Embodiments of the present invention also provide an electronic device comprising a memory having a computer program stored therein and a processor arranged to run the computer program to perform the steps of any of the above method embodiments.

In an exemplary embodiment, the electronic apparatus may further include a transmission device and an input/output device, wherein the transmission device is connected to the processor, and the input/output device is connected to the processor.

For specific examples in this embodiment, reference may be made to the examples described in the above embodiments and exemplary embodiments, and details of this embodiment are not repeated herein.
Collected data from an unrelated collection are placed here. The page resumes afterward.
import Literature.Geometry.Riemannian.HessianBound
import Literature.Geometry.Riemannian.VolumeSphereTheoremProofs
import HarnessLib

/-!
# Integrating a Hessian pinching along a geodesic: `f ∘ γ` versus `f(γ₀) cos t + f'(γ₀) sin t`

Step "(iii), per geodesic" of the `L²`-Toponogov theorem in Colding's proof of the volume sphere
theorem (`Colding1996_volume_ghClose`; Colding 1996, Invent. Math. 124, §1, and Colding 1997,
*Aspects of Ricci curvature*, sketch of the proof of Thm. 1.1, p. 88: "By integrating this
[`|Hess f + fg|` small in `L²`] along geodesics we can show the theorem for `f`"). For a smooth
function `f` and a unit-speed geodesic `γ` of the Levi-Civita connection of a smooth Riemannian
metric `g`, the function `u = f ∘ γ` satisfies `u'' + u = (Hess f + f g)(γ', γ')`
(`hasDerivAt_mvfderiv_velocity_of_isGeodesicOn`: the second derivative along a geodesic is the
Hessian; `g(γ', γ') ≡ 1`), so that the stability estimate for `u'' + u = h` of
`VolumeSphereTheoremProofs.lean` §12 (`abs_sub_cos_sin_le_integral_abs`) gives, for `t ≥ 0`,

  `|f(γ t) − f(γ 0) cos t − df(γ' 0) sin t| ≤ ∫₀ᵗ |(Hess f + f g)_{γ s}(γ' s, γ' s)| ds`

and the same bound for `|df(γ' t) − (−f(γ 0) sin t + df(γ' 0) cos t)|`
(`abs_comp_geodesic_sub_cos_sin_le`). On the round sphere `cos d_p` satisfies
`Hess f + f g = 0`, and these are the spherical law of cosines along `γ`; Colding's theorem averages
the right-hand side over the Liouville measure (not formalised here). No definitions, no named
facts (D-0026).

## References

* T. H. Colding, *Shape of manifolds with positive Ricci curvature*, Invent. Math. 124 (1996),
  175–191, §1. [Colding1996Shape]
* T. H. Colding, *Aspects of Ricci curvature*, in: Comparison Geometry, MSRI Publ. 30 (1997),
  sketch of the proof of Thm. 1.1, p. 88 (read: `lit read book:grove1997-comparison-geometry`,
  PDF p. 111). [Colding1997Aspects]
* B. O'Neill, *Semi-Riemannian Geometry*, Academic Press 1983, Ch. 3, Def. 3.48–Lemma 3.49
  (Hessian), p. 69 (constant speed of geodesics). [ONeill1983]
-/

noncomputable section

open Bundle Set Function Filter Manifold MeasureTheory
open scoped Manifold ContDiff Topology

namespace Literature.Geometry.Riemannian

open Literature.Geometry.Lorentzian
open Literature.Geometry.Lorentzian.PseudoRiemannianMetric

variable {E : Type*} [NormedAddCommGroup E] [NormedSpace ℝ E] {H : Type*} [TopologicalSpace H]
  {I : ModelWithCorners ℝ E H} {M : Type*} [TopologicalSpace M] [ChartedSpace H M]
  [IsManifold I ∞ M] [FiniteDimensional ℝ E] [CompleteSpace E]
  (g : PseudoRiemannianMetric I ∞ E (TangentSpace I : M → Type _)) [g.HasLeviCivita]

/-- **Integrating a Hessian pinching along a unit-speed geodesic** (Colding 1997, sketch of the
proof of Thm. 1.1: "By integrating this along geodesics we can show the theorem for `f`"). Let
`g` be a smooth pseudo-Riemannian metric with its Levi-Civita connection, `f ∈ C^∞(M)`, and
`γ : ℝ → M` a geodesic with `g(γ'(0), γ'(0)) = 1`. Then for every `t ≥ 0`

  `|f(γ t) − (f(γ 0) cos t + df(γ' 0) sin t)| ≤ ∫₀ᵗ |Hess f(γ' s, γ' s) + f(γ s) g(γ' s, γ' s)| ds`,
  `|df(γ' t) − (−f(γ 0) sin t + df(γ' 0) cos t)| ≤ ∫₀ᵗ |Hess f(γ' s, γ' s) + f(γ s) g(γ' s, γ' s)| ds`,

the integrand being `|(Hess f + f g)(γ', γ')|` along `γ`. Proof: `u = f ∘ γ` has
`u' = df(γ')` (`hasDerivAt_comp_curve_mvfderiv`) and `u'' = Hess f(γ', γ')`
(`hasDerivAt_mvfderiv_velocity_of_isGeodesicOn`), `g(γ', γ') ≡ 1` (`IsGeodesic.val_velocity_eq`),
the Hessian quadratic form is continuous along the tangent lift (`continuous_hessian_quadratic`),
and `abs_sub_cos_sin_le_integral_abs` (stability of `u'' + u = h`).
[cite: Colding1997Aspects, sketch of the proof of Thm. 1.1 (p. 88)] [cite: Colding1996Shape, §1] -/
theorem abs_comp_geodesic_sub_cos_sin_le {f : M → ℝ} (hf : CMDiff ∞ f) {γ : ℝ → M}
    (hγ : IsGeodesic g.leviCivita γ) (hunit : g.val (γ 0) (velocity I γ 0) (velocity I γ 0) = 1)
    {t : ℝ} (ht : 0 ≤ t) :
    |f (γ t) - (f (γ 0) * Real.cos t + mvfderiv I f (γ 0) (velocity I γ 0) * Real.sin t)| ≤
        ∫ s in (0:ℝ)..t, |g.hessian f (γ s) (velocity I γ s) (velocity I γ s) +
          f (γ s) * g.val (γ s) (velocity I γ s) (velocity I γ s)| ∧
      |mvfderiv I f (γ t) (velocity I γ t) -
          (-f (γ 0) * Real.sin t + mvfderiv I f (γ 0) (velocity I γ 0) * Real.cos t)| ≤
        ∫ s in (0:ℝ)..t, |g.hessian f (γ s) (velocity I γ s) (velocity I γ s) +
          f (γ s) * g.val (γ s) (velocity I γ s) (velocity I γ s)| := by
  haveI : Fact (1 ≤ (∞ : ℕ∞ω)) := ⟨by exact_mod_cast le_top⟩
  have hγon : IsGeodesicOn g.leviCivita γ univ := hγ
  -- `u = f ∘ γ`, `u' = df(γ')`, `u'' = Hess f(γ', γ')`
  set u : ℝ → ℝ := fun s ↦ f (γ s) with hu_def
  set u' : ℝ → ℝ := fun s ↦ mvfderiv I f (γ s) (velocity I γ s) with hu'_def
  set u'' : ℝ → ℝ := fun s ↦ g.hessian f (γ s) (velocity I γ s) (velocity I γ s) with hu''_def
  have hlift : ∀ s, MDifferentiableAt 𝓘(ℝ, ℝ) I.tangent (tangentLift I γ) s := fun s ↦
    hγon.1 s (mem_univ s)
  have hγd : ∀ s, MDifferentiableAt 𝓘(ℝ, ℝ) I γ s := fun s ↦
    mdifferentiableAt_of_mdifferentiableAt_lift (hlift s)
  have hu : ∀ s, HasDerivAt u (u' s) s := fun s ↦
    hasDerivAt_comp_curve_mvfderiv ((hf (γ s)).mdifferentiableAt (by simp)) (hγd s)
  have hu' : ∀ s, HasDerivAt u' (u'' s) s := fun s ↦
    g.hasDerivAt_mvfderiv_velocity_of_isGeodesicOn hγon (mem_univ s)
      ((hf (γ s)).of_le (WithTop.coe_le_coe.mpr le_top))
  have huc : Continuous u := continuous_iff_continuousAt.2 fun s ↦ (hu s).continuousAt
  have hu'c : Continuous u' := continuous_iff_continuousAt.2 fun s ↦ (hu' s).continuousAt
  -- `u''` is continuous: the Hessian quadratic form on `TM` along the continuous tangent lift
  have hliftc : Continuous (tangentLift I γ) :=
    continuous_iff_continuousAt.2 fun s ↦ (hlift s).continuousAt
  have hu''c : Continuous u'' := by
    have h1 := (GGSU.continuous_hessian_quadratic g hf).comp hliftc
    exact h1
  -- unit speed all along
  have hspeed : ∀ s, g.val (γ s) (velocity I γ s) (velocity I γ s) = 1 := fun s ↦ by
    rw [hγ.val_velocity_eq g s 0, hunit]
  -- the stability estimate for `u'' + u`
  have key := abs_sub_cos_sin_le_integral_abs (l := t) huc.continuousOn hu'c.continuousOn
    (fun s _ ↦ hu s) (fun s _ ↦ hu' s) (hu''c.add huc).continuousOn t ⟨ht, le_rfl⟩
  have hint : ∫ s in (0:ℝ)..t, |u'' s + u s| =
      ∫ s in (0:ℝ)..t, |g.hessian f (γ s) (velocity I γ s) (velocity I γ s) +
        f (γ s) * g.val (γ s) (velocity I γ s) (velocity I γ s)| := by
    refine intervalIntegral.integral_congr fun s _ ↦ ?_
    simp only [hu''_def, hu_def, hspeed s, mul_one]
  rw [hint] at key
  exact key

end Literature.Geometry.Riemannian

end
It will be apparent to those skilled in the art that the various modules or steps of the invention described above may be implemented using a general purpose computing device, they may be centralized on a single computing device or distributed across a network of computing devices, and they may be implemented using program code executable by the computing devices, such that they may be stored in a memory device and executed by the computing device, and in some cases, the steps shown or described may be performed in an order different than that described herein, or they may be separately fabricated into various integrated circuit modules, or multiple ones of them may be fabricated into a single integrated circuit module. Thus, the present invention is not limited to any specific combination of hardware and software.

The above description is only a preferred embodiment of the present invention and is not intended to limit the present invention, and various modifications and changes may be made by those skilled in the art. Any modification, equivalent replacement, or improvement made within the principle of the present invention should be included in the protection scope of the present invention.